All options are optional unless stated by REQUIRED.

-h or --help

prints help and exits

--training-data file[:x-columns:y-column]

REQUIRED Specification of the training data in the format file[:x-columns:y-column].

file is path to a CSV file to be loaded.

x-columns is a comma-separated (only comma, without whitespaces) list of numbers of columns (zero-based) to be used as the features.

y-column is a number of column that will be used as the target. You can use negative numbers to count from back, i.e. -1 is the last column, -2 is the second to the last column, etc.

The bracketed part is optional and can be left out.
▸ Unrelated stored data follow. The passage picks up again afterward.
import Summits.BirchSwinnertonDyer.Rank1Residual.ManinAdditive.Gamma1LatticeBalancedCuspDifferencesPrime
import HarnessLib

/-!
# THEOREM B″: `Λ₁(f)` is generated by balanced cusp differences at PRIME conductors `ℓ ≡ −1 (mod 4N)` (es g22 T-es-29 (d))

Summit `BirchSwinnertonDyer`, route `ManinLocalTwoThree` (cell bsd-f2-manin), crux C3 `ManinPrimeToThreeAtNine`
(stmt-BirchSwinnertonDyer-22968).  The variant B″ of the tree's THEOREM B′ (`periodLatticeGamma1_eq_closure_balancedCuspDiffsPrime`,
prime conductors in ONE class `ℓ ≡ ±1 (mod N)`) asked by es (MEMO-es §36.5 (5) / §36.10 T-es-29 (d)): the class can be sharpened
to `ℓ ≡ −1 (mod 4N)`.  At `3 ∣ N` such `ℓ` satisfy `ℓ ≡ 2 (mod 3)` AND `ℓ ≡ 3 (mod 4)`, so every even character of conductor `ℓ`
has order dividing `(ℓ − 1)/2`, odd and prime to `3` — which is what E-es-87♭⁺ (`OddTameUnitTwistOfPlusIndexPrimeToThree`, odd
order of the unit twist) needs at ODD levels `N` (at `4 ∣ N` it is automatic, tree `oddTameUnitTwistOfPlusIndexPrimeToThree_of_four_dvd`).

* `exists_gamma0_mulT` — right multiplication by `(1 j; 0 1)` keeps the period and moves the second column
  `(b, d) ↦ (aj + b, cj + d)`;
* `exists_gamma0_lowerRight_mod_four` (Step A) — every `Γ₁(N)`-period is the period of a `Γ₀(N)`-matrix whose lower-right entry is
  `≡ −1 (mod 4N)`: negate (`d ↦ −d ≡ −1 (mod N)`), make `b` odd by the `T`-move (`gcd(a, b) = 1`), then the lower unipotent
  `(1 0; Nk 1)` with `k = −e·b` (`d = −1 + Ne`) gives `d' = −1 + Ne(1 − b²) ≡ −1 (mod 4N)` (`8 ∣ 1 − b²`);
* `cuspSymbol_mem_closure_balancedCuspDiffs_modFour` (Step B) — Dirichlet in the progression `d (mod 4N|b|)`
  (`Nat.forall_exists_prime_gt_and_zmodEq`; `gcd(d, 4Nb) = 1` from the determinant and `d` odd) and the tree's
  `exists_gamma0_lowerMul` / zero-cycle lemma `exists_modularSymbol_div_eq_zero`, VERBATIM the B′ argument with modulus `4N|b|`;
* `periodLatticeGamma1_le_closure_balancedCuspDiffs_modFour` — **THEOREM B″** (`≤`; the generators are `Γ₁(N)`-periods by the
  tree's `balancedCuspDiffs_subset`, `balancedCuspDiff_modFour_mem_periodLatticeGamma1`).

The generating set is written inline (no new definition).  HONEST FRAMING: elementary (Manin symbols + Dirichlet); nothing about
C3, Manin's conjecture or BSD is proved.  No definitions, no named facts, no sorry.
-/

set_option linter.dupNamespace false
set_option autoImplicit false

noncomputable section

open scoped MatrixGroups ModularForm

open CongruenceSubgroup Literature.NumberTheory.EllipticCurves
  Literature.NumberTheory.EllipticCurves.ModularForms
  Summit.BirchSwinnertonDyer.Rank1Residual.ManinAdditive.Gamma1Lattice

namespace Summit.BirchSwinnertonDyer.BirchSwinnertonDyer.Theorems.ManinLocalTwoThree

variable {N : ℕ} [NeZero N] (f : CuspForm (Gamma0 N) 2)

/-! ### The `T`-move -/

/-- **Right multiplication by `T^j = (1 j; 0 1)` keeps the period** (`T^j` fixes `∞`, `{∞, T^j∞}_f = 0`) and moves the
second column: `(a b; c d)·(1 j; 0 1) = (a, aj + b; c, cj + d)`. [cite: Manin1972, Prop. 1.4 / Thm. 1.6] -/
theorem exists_gamma0_mulT (γ : Gamma0 N) (j : ℤ) :
    ∃ γ' : Gamma0 N, ((γ' : SL(2, ℤ)) 0 0 : ℤ) = (γ : SL(2, ℤ)) 0 0 ∧
      ((γ' : SL(2, ℤ)) 0 1 : ℤ) = (γ : SL(2, ℤ)) 0 0 * j + (γ : SL(2, ℤ)) 0 1 ∧
      ((γ' : SL(2, ℤ)) 1 0 : ℤ) = (γ : SL(2, ℤ)) 1 0 ∧
      ((γ' : SL(2, ℤ)) 1 1 : ℤ) = (γ : SL(2, ℤ)) 1 0 * j + (γ : SL(2, ℤ)) 1 1 ∧
      cuspSymbol f γ' = cuspSymbol f γ := by
  obtain ⟨τ, h00, h01, h10, h11⟩ : ∃ τ : Gamma0 N, ((τ : SL(2, ℤ)) 0 0 : ℤ) = 1 ∧
      ((τ : SL(2, ℤ)) 0 1 : ℤ) = j ∧ ((τ : SL(2, ℤ)) 1 0 : ℤ) = 0 ∧ ((τ : SL(2, ℤ)) 1 1 : ℤ) = 1 := by
    let M : Matrix (Fin 2) (Fin 2) ℤ := !![1, j; 0, 1]
    have hdet : M.det = 1 := by
      rw [Matrix.det_fin_two_of]
      ring
    let τ₀ : SL(2, ℤ) := ⟨M, hdet⟩
    have hmem : τ₀ ∈ Gamma0 N := by
      rw [Gamma0_mem]
      show (((0 : ℤ)) : ZMod N) = 0
      push_cast
      rfl
    exact ⟨⟨τ₀, hmem⟩, rfl, rfl, rfl, rfl⟩
  refine ⟨γ * τ, ?_, ?_, ?_, ?_, ?_⟩
  · have : (((γ : SL(2, ℤ)) * (τ : SL(2, ℤ))) 0 0 : ℤ) =
        (γ : SL(2, ℤ)) 0 0 * (τ : SL(2, ℤ)) 0 0 + (γ : SL(2, ℤ)) 0 1 * (τ : SL(2, ℤ)) 1 0 := by
      simp [Matrix.mul_apply, Fin.sum_univ_two]
    rw [Subgroup.coe_mul, this, h00, h10]; ring
  · have : (((γ : SL(2, ℤ)) * (τ : SL(2, ℤ))) 0 1 : ℤ) =
        (γ : SL(2, ℤ)) 0 0 * (τ : SL(2, ℤ)) 0 1 + (γ : SL(2, ℤ)) 0 1 * (τ : SL(2, ℤ)) 1 1 := by
      simp [Matrix.mul_apply, Fin.sum_univ_two]
    rw [Subgroup.coe_mul, this, h01, h11]; ring
  · have : (((γ : SL(2, ℤ)) * (τ : SL(2, ℤ))) 1 0 : ℤ) =
        (γ : SL(2, ℤ)) 1 0 * (τ : SL(2, ℤ)) 0 0 + (γ : SL(2, ℤ)) 1 1 * (τ : SL(2, ℤ)) 1 0 := by
      simp [Matrix.mul_apply, Fin.sum_univ_two]
    rw [Subgroup.coe_mul, this, h00, h10]; ring
  · have : (((γ : SL(2, ℤ)) * (τ : SL(2, ℤ))) 1 1 : ℤ) =
        (γ : SL(2, ℤ)) 1 0 * (τ : SL(2, ℤ)) 0 1 + (γ : SL(2, ℤ)) 1 1 * (τ : SL(2, ℤ)) 1 1 := by
      simp [Matrix.mul_apply, Fin.sum_univ_two]
    rw [Subgroup.coe_mul, this, h01, h11]; ring
  · rw [cuspSymbol_mul_holds f γ τ]
    have hτ : cuspSymbol f τ = 0 := by
      unfold cuspSymbol
      rw [if_pos h10]
    rw [hτ, add_zero]

/-! ### Step A: a representative with lower-right entry `≡ −1 (mod 4N)` -/

/-- **Step A of B″.**  Every `Γ₁(N)`-period `{∞, γ∞}_f` is the period of a `Γ₀(N)`-matrix whose lower-right entry is
`≡ −1 (mod 4N)` and whose upper-right entry is odd (negation, `T`-move, lower unipotent move). -/
theorem exists_gamma0_lowerRight_mod_four (γ : Gamma1 N) :
    ∃ γ' : Gamma0 N, (((γ' : SL(2, ℤ)) 1 1 : ℤ) : ZMod (4 * N)) = -1 ∧
      cuspSymbol f γ' = cuspSymbol f ⟨(γ : SL(2, ℤ)), Gamma1_in_Gamma0 N γ.2⟩ := by
  have hγ1 := (Gamma1_mem N (γ : SL(2, ℤ))).mp γ.2
  -- A1: negate
  have hG0 : (-((γ : SL(2, ℤ)))) ∈ Gamma0 N := by
    have e10 : ((-((γ : SL(2, ℤ)))) 1 0 : ℤ) = -(((γ : SL(2, ℤ))) 1 0) := by
      simp [Matrix.SpecialLinearGroup.coe_neg]
    rw [Gamma0_mem, e10]; push_cast; rw [hγ1.2.2, neg_zero]
  set γ₁ : Gamma0 N := ⟨-((γ : SL(2, ℤ))), hG0⟩ with hγ₁def
  have e00 : ((γ₁ : SL(2, ℤ)) 0 0 : ℤ) = -(((γ : SL(2, ℤ))) 0 0) := by
    simp [hγ₁def, Matrix.SpecialLinearGroup.coe_neg]
  have e01 : ((γ₁ : SL(2, ℤ)) 0 1 : ℤ) = -(((γ : SL(2, ℤ))) 0 1) := by
    simp [hγ₁def, Matrix.SpecialLinearGroup.coe_neg]
  have e10 : ((γ₁ : SL(2, ℤ)) 1 0 : ℤ) = -(((γ : SL(2, ℤ))) 1 0) := by
    simp [hγ₁def, Matrix.SpecialLinearGroup.coe_neg]
  have e11 : ((γ₁ : SL(2, ℤ)) 1 1 : ℤ) = -(((γ : SL(2, ℤ))) 1 1) := by
    simp [hγ₁def, Matrix.SpecialLinearGroup.coe_neg]
  have hper₁ : cuspSymbol f γ₁ = cuspSymbol f ⟨(γ : SL(2, ℤ)), Gamma1_in_Gamma0 N γ.2⟩ :=
    cuspSymbol_neg f ⟨(γ : SL(2, ℤ)), Gamma1_in_Gamma0 N γ.2⟩ hG0
  set a₁ : ℤ := (γ₁ : SL(2, ℤ)) 0 0 with ha₁
  set b₁ : ℤ := (γ₁ : SL(2, ℤ)) 0 1 with hb₁
  set c₁ : ℤ := (γ₁ : SL(2, ℤ)) 1 0 with hc₁
  set d₁ : ℤ := (γ₁ : SL(2, ℤ)) 1 1 with hd₁
  have hdet : a₁ * d₁ - b₁ * c₁ = 1 := by
    have := Matrix.det_fin_two ((γ₁ : SL(2, ℤ)) : Matrix (Fin 2) (Fin 2) ℤ)
    rw [(γ₁ : SL(2, ℤ)).2] at this
    rw [ha₁, hb₁, hc₁, hd₁]; linarith
  have hcN : (N : ℤ) ∣ c₁ := (ZMod.intCast_zmod_eq_zero_iff_dvd _ N).mp (Gamma0_mem.mp γ₁.2)
  have hdN : (N : ℤ) ∣ d₁ + 1 := by
    have h0 : (((-(((γ : SL(2, ℤ))) 1 1 : ℤ) + 1 : ℤ)) : ZMod N) = 0 := by
      push_cast; rw [hγ1.2.1]; ring
    have := (ZMod.intCast_zmod_eq_zero_iff_dvd _ N).mp h0
    rwa [← e11] at this
  -- A2: choose `j` with `a₁ j + b₁` odd
  obtain ⟨j, hj⟩ : ∃ j : ℤ, Odd (a₁ * j + b₁) := by
    rcases Int.even_or_odd b₁ with he | ho
    · refine ⟨1, ?_⟩
      rw [mul_one]
      have ha : Odd a₁ := by
        have h1 : Odd (a₁ * d₁) := by
          have : a₁ * d₁ = 1 + b₁ * c₁ := by linarith
          rw [this]
          exact odd_one.add_even (he.mul_right _)
        exact (Int.odd_mul.mp h1).1
      exact ha.add_even he
    · exact ⟨0, by rw [mul_zero, zero_add]; exact ho⟩
  obtain ⟨γ₂, g00, g01, g10, g11, hper₂⟩ := exists_gamma0_mulT f γ₁ j
  rw [← ha₁] at g00
  rw [← ha₁, ← hb₁] at g01
  rw [← hc₁] at g10
  rw [← hc₁, ← hd₁] at g11
  -- `d₂ = c₁ j + d₁ = -1 + N e`
  obtain ⟨e, he⟩ : ∃ e : ℤ, ((γ₂ : SL(2, ℤ)) 1 1 : ℤ) = -1 + N * e := by
    obtain ⟨c', hc'⟩ := hcN
    obtain ⟨d', hd'⟩ := hdN
    exact ⟨c' * j + d', by rw [g11, hc']; linear_combination hd'⟩
  -- A3: lower unipotent move with `k = -e * b₂`
  obtain ⟨t, ht⟩ := hj
  obtain ⟨γ₃, k01, k11, hper₃⟩ := exists_gamma0_lowerMul f γ₂ (-(e * (a₁ * j + b₁)))
  refine ⟨γ₃, ?_, by rw [hper₃, hper₂, hper₁]⟩
  have hd₃ : ((γ₃ : SL(2, ℤ)) 1 1 : ℤ) + 1 = (4 * N : ℕ) * (-(e * t * (t + 1))) := by
    rw [k11, he, g01, ht]; push_cast; ring
  have h0 : ((((γ₃ : SL(2, ℤ)) 1 1 : ℤ) + 1 : ℤ) : ZMod (4 * N)) = 0 :=
    (ZMod.intCast_zmod_eq_zero_iff_dvd _ (4 * N)).mpr ⟨_, hd₃⟩
  push_cast at h0
  exact eq_neg_of_add_eq_zero_left h0

/-! ### Step B: Dirichlet in the progression `d (mod 4N|b|)` -/

/-- **Step B of B″.**  A `Γ₀(N)`-matrix with lower-right entry `d ≡ −1 (mod 4N)` has its period among the (closure of the)
balanced cusp differences at PRIME conductors `ℓ > n₀`, `ℓ ≡ −1 (mod 4N)`: Dirichlet along `d + 4N|b|·ℤ`. -/
theorem cuspSymbol_mem_closure_balancedCuspDiffs_modFour (n₀ : ℕ) (δ : Gamma0 N)
    (hdε : (((δ : SL(2, ℤ)) 1 1 : ℤ) : ZMod (4 * N)) = -1) :
    cuspSymbol f δ ∈ AddSubgroup.closure
      {z : ℂ | ∃ (ℓ : ℕ) (b b' : ℤ), ℓ.Prime ∧ n₀ < ℓ ∧ ((ℓ : ℤ) : ZMod (4 * N)) = -1 ∧
        IsCoprime b ℓ ∧ IsCoprime b' ℓ ∧
        z = modularSymbol f ((b : ℚ) / (ℓ : ℤ)) - modularSymbol f ((b' : ℚ) / (ℓ : ℤ))} := by
  haveI : NeZero (4 * N) := ⟨mul_ne_zero (by norm_num) (NeZero.ne N)⟩
  set b : ℤ := (δ : SL(2, ℤ)) 0 1 with hb
  set d : ℤ := (δ : SL(2, ℤ)) 1 1 with hd
  have hdet := Matrix.SpecialLinearGroup.det_coe (δ : SL(2, ℤ))
  rw [Matrix.det_fin_two, ← hb, ← hd] at hdet
  obtain ⟨c', hc'⟩ : (N : ℤ) ∣ (δ : SL(2, ℤ)) 1 0 :=
    (ZMod.intCast_zmod_eq_zero_iff_dvd _ N).mp (Gamma0_mem.mp δ.2)
  rw [hc'] at hdet
  -- `4N ∣ d + 1`, hence `N ∣ d + 1` and `d` odd
  have h4N : ((4 * N : ℕ) : ℤ) ∣ d + 1 := by
    refine (ZMod.intCast_zmod_eq_zero_iff_dvd _ (4 * N)).mp ?_
    push_cast; rw [hdε]; ring
  obtain ⟨m₀, hm₀⟩ := h4N
  push_cast at hm₀
  have hdNε : ((d : ℤ) : ZMod N) = -1 := by
    have h0 : (((d + 1 : ℤ)) : ZMod N) = 0 :=
      (ZMod.intCast_zmod_eq_zero_iff_dvd _ N).mpr ⟨4 * m₀, by rw [hm₀]; ring⟩
    push_cast at h0
    exact eq_neg_of_add_eq_zero_left h0
  have hd0 : d ≠ 0 := by
    intro h0
    rw [h0, zero_add] at hm₀
    have h1 : (4 * (N : ℤ)) ∣ 1 := ⟨m₀, by rw [hm₀]⟩
    have h2 : 4 * (N : ℤ) ≤ 1 := Int.le_of_dvd one_pos h1
    have h3 := NeZero.pos N
    omega
  by_cases hb0 : b = 0
  · have h0 : cuspSymbol f δ = 0 := by
      rw [cuspSymbol_eq_modularSymbol_div_sub f δ hd0, ← hb, hb0]
      simp
    rw [h0]
    exact zero_mem _
  · -- coprimality of `d` with `4 N b`
    have hcopNb : IsCoprime d ((N : ℤ) * b) :=
      ⟨(δ : SL(2, ℤ)) 0 0, -c', by linear_combination hdet⟩
    have hcopb : IsCoprime d b :=
      ⟨(δ : SL(2, ℤ)) 0 0, -((N : ℤ) * c'), by linear_combination hdet⟩
    have hcop4 : IsCoprime d 4 := ⟨-1, (N : ℤ) * m₀, by linear_combination -hm₀⟩
    set q : ℕ := 4 * N * b.natAbs with hq
    have hq0 : q ≠ 0 := mul_ne_zero (mul_ne_zero (by norm_num) (NeZero.ne N)) (Int.natAbs_ne_zero.mpr hb0)
    have hqabs : (q : ℤ) = 4 * N * |b| := by rw [hq]; push_cast; ring
    have hqZ : (q : ℤ) = 4 * (N * b) ∨ (q : ℤ) = -(4 * (N * b)) := by
      rcases abs_choice b with h | h
      · left; rw [hqabs, h]; ring
      · right; rw [hqabs, h]; ring
    have hcopq : IsCoprime d (q : ℤ) := by
      have h4Nb : IsCoprime d (4 * ((N : ℤ) * b)) := hcop4.mul_right hcopNb
      rcases hqZ with h | h
      · rw [h]; exact h4Nb
      · rw [h]; exact h4Nb.neg_right
    obtain ⟨ℓ, hℓn, hℓp, hℓd⟩ := Nat.forall_exists_prime_gt_and_zmodEq (max n₀ 1) hq0 hcopq
    obtain ⟨k, hk⟩ : ∃ k : ℤ, (ℓ : ℤ) = d + N * k * b := by
      obtain ⟨t, ht⟩ := (Int.modEq_iff_dvd.mp hℓd)
      rcases hqZ with h | h
      · exact ⟨-(4 * t), by rw [h] at ht; linear_combination -ht⟩
      · exact ⟨4 * t, by rw [h] at ht; linear_combination -ht⟩
    obtain ⟨γ', h01', h11', hγ'⟩ := exists_gamma0_lowerMul f δ k
    rw [← hb] at h01'
    rw [← hb, ← hd, ← hk] at h11'
    have hℓ0 : (ℓ : ℤ) ≠ 0 := by exact_mod_cast hℓp.ne_zero
    -- `ℓ ≡ d ≡ -1` modulo `4N` and modulo `N`
    have hℓ4N : ((ℓ : ℤ) : ZMod (4 * N)) = -1 := by
      have hdvd : ((4 * N : ℕ) : ℤ) ∣ (q : ℤ) := by rw [hqabs]; push_cast; exact Dvd.intro _ rfl
      rw [(ZMod.intCast_eq_intCast_iff _ _ _).mpr (Int.ModEq.of_dvd hdvd hℓd), hdε]
    have hℓN : ((ℓ : ℤ) : ZMod N) = -1 := by
      have hdvd : (N : ℤ) ∣ (q : ℤ) := by rw [hqabs]; exact Dvd.intro (4 * |b|) (by ring)
      rw [(ZMod.intCast_eq_intCast_iff _ _ _).mpr (Int.ModEq.of_dvd hdvd hℓd), hdNε]
    -- the period as a prime-conductor class, and the zero cycle at conductor `ℓ`
    have hper : cuspSymbol f δ = modularSymbol f ((b : ℚ) / (ℓ : ℤ)) - modularSymbol f 0 := by
      rw [← hγ', cuspSymbol_eq_modularSymbol_div_sub f γ' (by rw [h11']; exact hℓ0), h01', h11']
    obtain ⟨b₀, hb₀, hz⟩ := exists_modularSymbol_div_eq_zero f hℓ0 (Or.inr hℓN)
    have hcopbℓ : IsCoprime b (ℓ : ℤ) := by
      rw [hk]
      exact hcopb.symm.add_mul_right_right ((N : ℤ) * k)
    have hmem : modularSymbol f ((b : ℚ) / (ℓ : ℤ)) - modularSymbol f ((b₀ : ℚ) / (ℓ : ℤ)) ∈
        {z : ℂ | ∃ (ℓ : ℕ) (b b' : ℤ), ℓ.Prime ∧ n₀ < ℓ ∧ ((ℓ : ℤ) : ZMod (4 * N)) = -1 ∧
          IsCoprime b ℓ ∧ IsCoprime b' ℓ ∧
          z = modularSymbol f ((b : ℚ) / (ℓ : ℤ)) - modularSymbol f ((b' : ℚ) / (ℓ : ℤ))} :=
      ⟨ℓ, b, b₀, hℓp, lt_of_le_of_lt (le_max_left _ _) hℓn, hℓ4N, hcopbℓ, hb₀, rfl⟩
    have : cuspSymbol f δ = modularSymbol f ((b : ℚ) / (ℓ : ℤ)) -
        modularSymbol f ((b₀ : ℚ) / (ℓ : ℤ)) := by rw [hper, hz]
    rw [this]
    exact AddSubgroup.subset_closure hmem

/-! ### THEOREM B″ -/

/-- **THEOREM B″ (prime conductors in the class `−1 (mod 4N)`).**  For every `N ≥ 1` (`NeZero`) and `n₀`, the `Γ₁(N)`-period
lattice `Λ₁(f)` is contained in the subgroup generated by the balanced cusp differences `{∞, b/ℓ}_f − {∞, b'/ℓ}_f` at PRIME
conductors `ℓ > n₀` with `ℓ ≡ −1 (mod 4N)`. -/
theorem periodLatticeGamma1_le_closure_balancedCuspDiffs_modFour (n₀ : ℕ) :
    periodLatticeGamma1 f ≤ AddSubgroup.closure
      {z : ℂ | ∃ (ℓ : ℕ) (b b' : ℤ), ℓ.Prime ∧ n₀ < ℓ ∧ ((ℓ : ℤ) : ZMod (4 * N)) = -1 ∧
        IsCoprime b ℓ ∧ IsCoprime b' ℓ ∧
        z = modularSymbol f ((b : ℚ) / (ℓ : ℤ)) - modularSymbol f ((b' : ℚ) / (ℓ : ℤ))} := by
  unfold periodLatticeGamma1
  refine (AddSubgroup.closure_le _).mpr ?_
  rintro _ ⟨γ, rfl⟩
  obtain ⟨γ', hγ', hper⟩ := exists_gamma0_lowerRight_mod_four f γ
  have hmem := cuspSymbol_mem_closure_balancedCuspDiffs_modFour f n₀ γ' hγ'
  rw [hper] at hmem
  exact hmem

/-- The generators of B″ are `Γ₁(N)`-periods (`ℓ ≡ −1 (mod 4N)` gives `ℓ ≡ −1 (mod N)`; tree `balancedCuspDiffs_subset`). -/
theorem balancedCuspDiff_modFour_mem_periodLatticeGamma1 {ℓ : ℕ} {b b' : ℤ} (hℓ : ℓ.Prime)
    (hℓ4 : ((ℓ : ℤ) : ZMod (4 * N)) = -1) (hb : IsCoprime b ℓ) (hb' : IsCoprime b' ℓ) :
    modularSymbol f ((b : ℚ) / (ℓ : ℤ)) - modularSymbol f ((b' : ℚ) / (ℓ : ℤ)) ∈ periodLatticeGamma1 f := by
  haveI : NeZero (4 * N) := ⟨mul_ne_zero (by norm_num) (NeZero.ne N)⟩
  have hℓN : ((ℓ : ℤ) : ZMod N) = -1 := by
    have h4N : ((4 * N : ℕ) : ℤ) ∣ (ℓ : ℤ) + 1 := by
      refine (ZMod.intCast_zmod_eq_zero_iff_dvd _ (4 * N)).mp ?_
      push_cast; rw [show ((ℓ : ℕ) : ZMod (4 * N)) = ((ℓ : ℤ) : ZMod (4 * N)) by push_cast; rfl, hℓ4]; ring
    obtain ⟨m₀, hm₀⟩ := h4N
    have h0 : ((((ℓ : ℤ) + 1 : ℤ)) : ZMod N) = 0 :=
      (ZMod.intCast_zmod_eq_zero_iff_dvd _ N).mpr ⟨4 * m₀, by rw [hm₀]; push_cast; ring⟩
    push_cast at h0 ⊢
    exact eq_neg_of_add_eq_zero_left h0
  exact balancedCuspDiffs_subset f ⟨(ℓ : ℤ), b, b', by exact_mod_cast hℓ.ne_zero, Or.inr hℓN, hb, hb', rfl⟩

end Summit.BirchSwinnertonDyer.BirchSwinnertonDyer.Theorems.ManinLocalTwoThree

end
If it is left out, all columns except the last one are used as features and the last one is used as target.

--training-data-skiprows n

Determines how many rows at the top of the training data file should be skipped befora loadint the actual data.

Default is 0.

--testing-data file[:x-columns:y-column]

Specification of the testing data. The format is identical to the one of --training-data. The testing data must have the same number of columns as --training-data.

The testing data are evaluated with the best individual after the evolution finishes. If, for some reason, the individual fails to evaluate (e.g. due to numerical errors like division by zero), the second best individual is tried and so forth until the individual evaluates or there is no individual left. If the testing data is not specified, no testing is done (only training measures are reported).

--testing-data-skiprows n

Same as --training-data-skiprows but for testing data.

--delimiter DELIMITER

Field delimiter of the CSV files specified in --training-data and --testing-data.

Default is , (comma).

-o OUTPUT_DIRECTORY or --output-directory OUTPUT_DIRECTORY

Directory to which the output files will be written.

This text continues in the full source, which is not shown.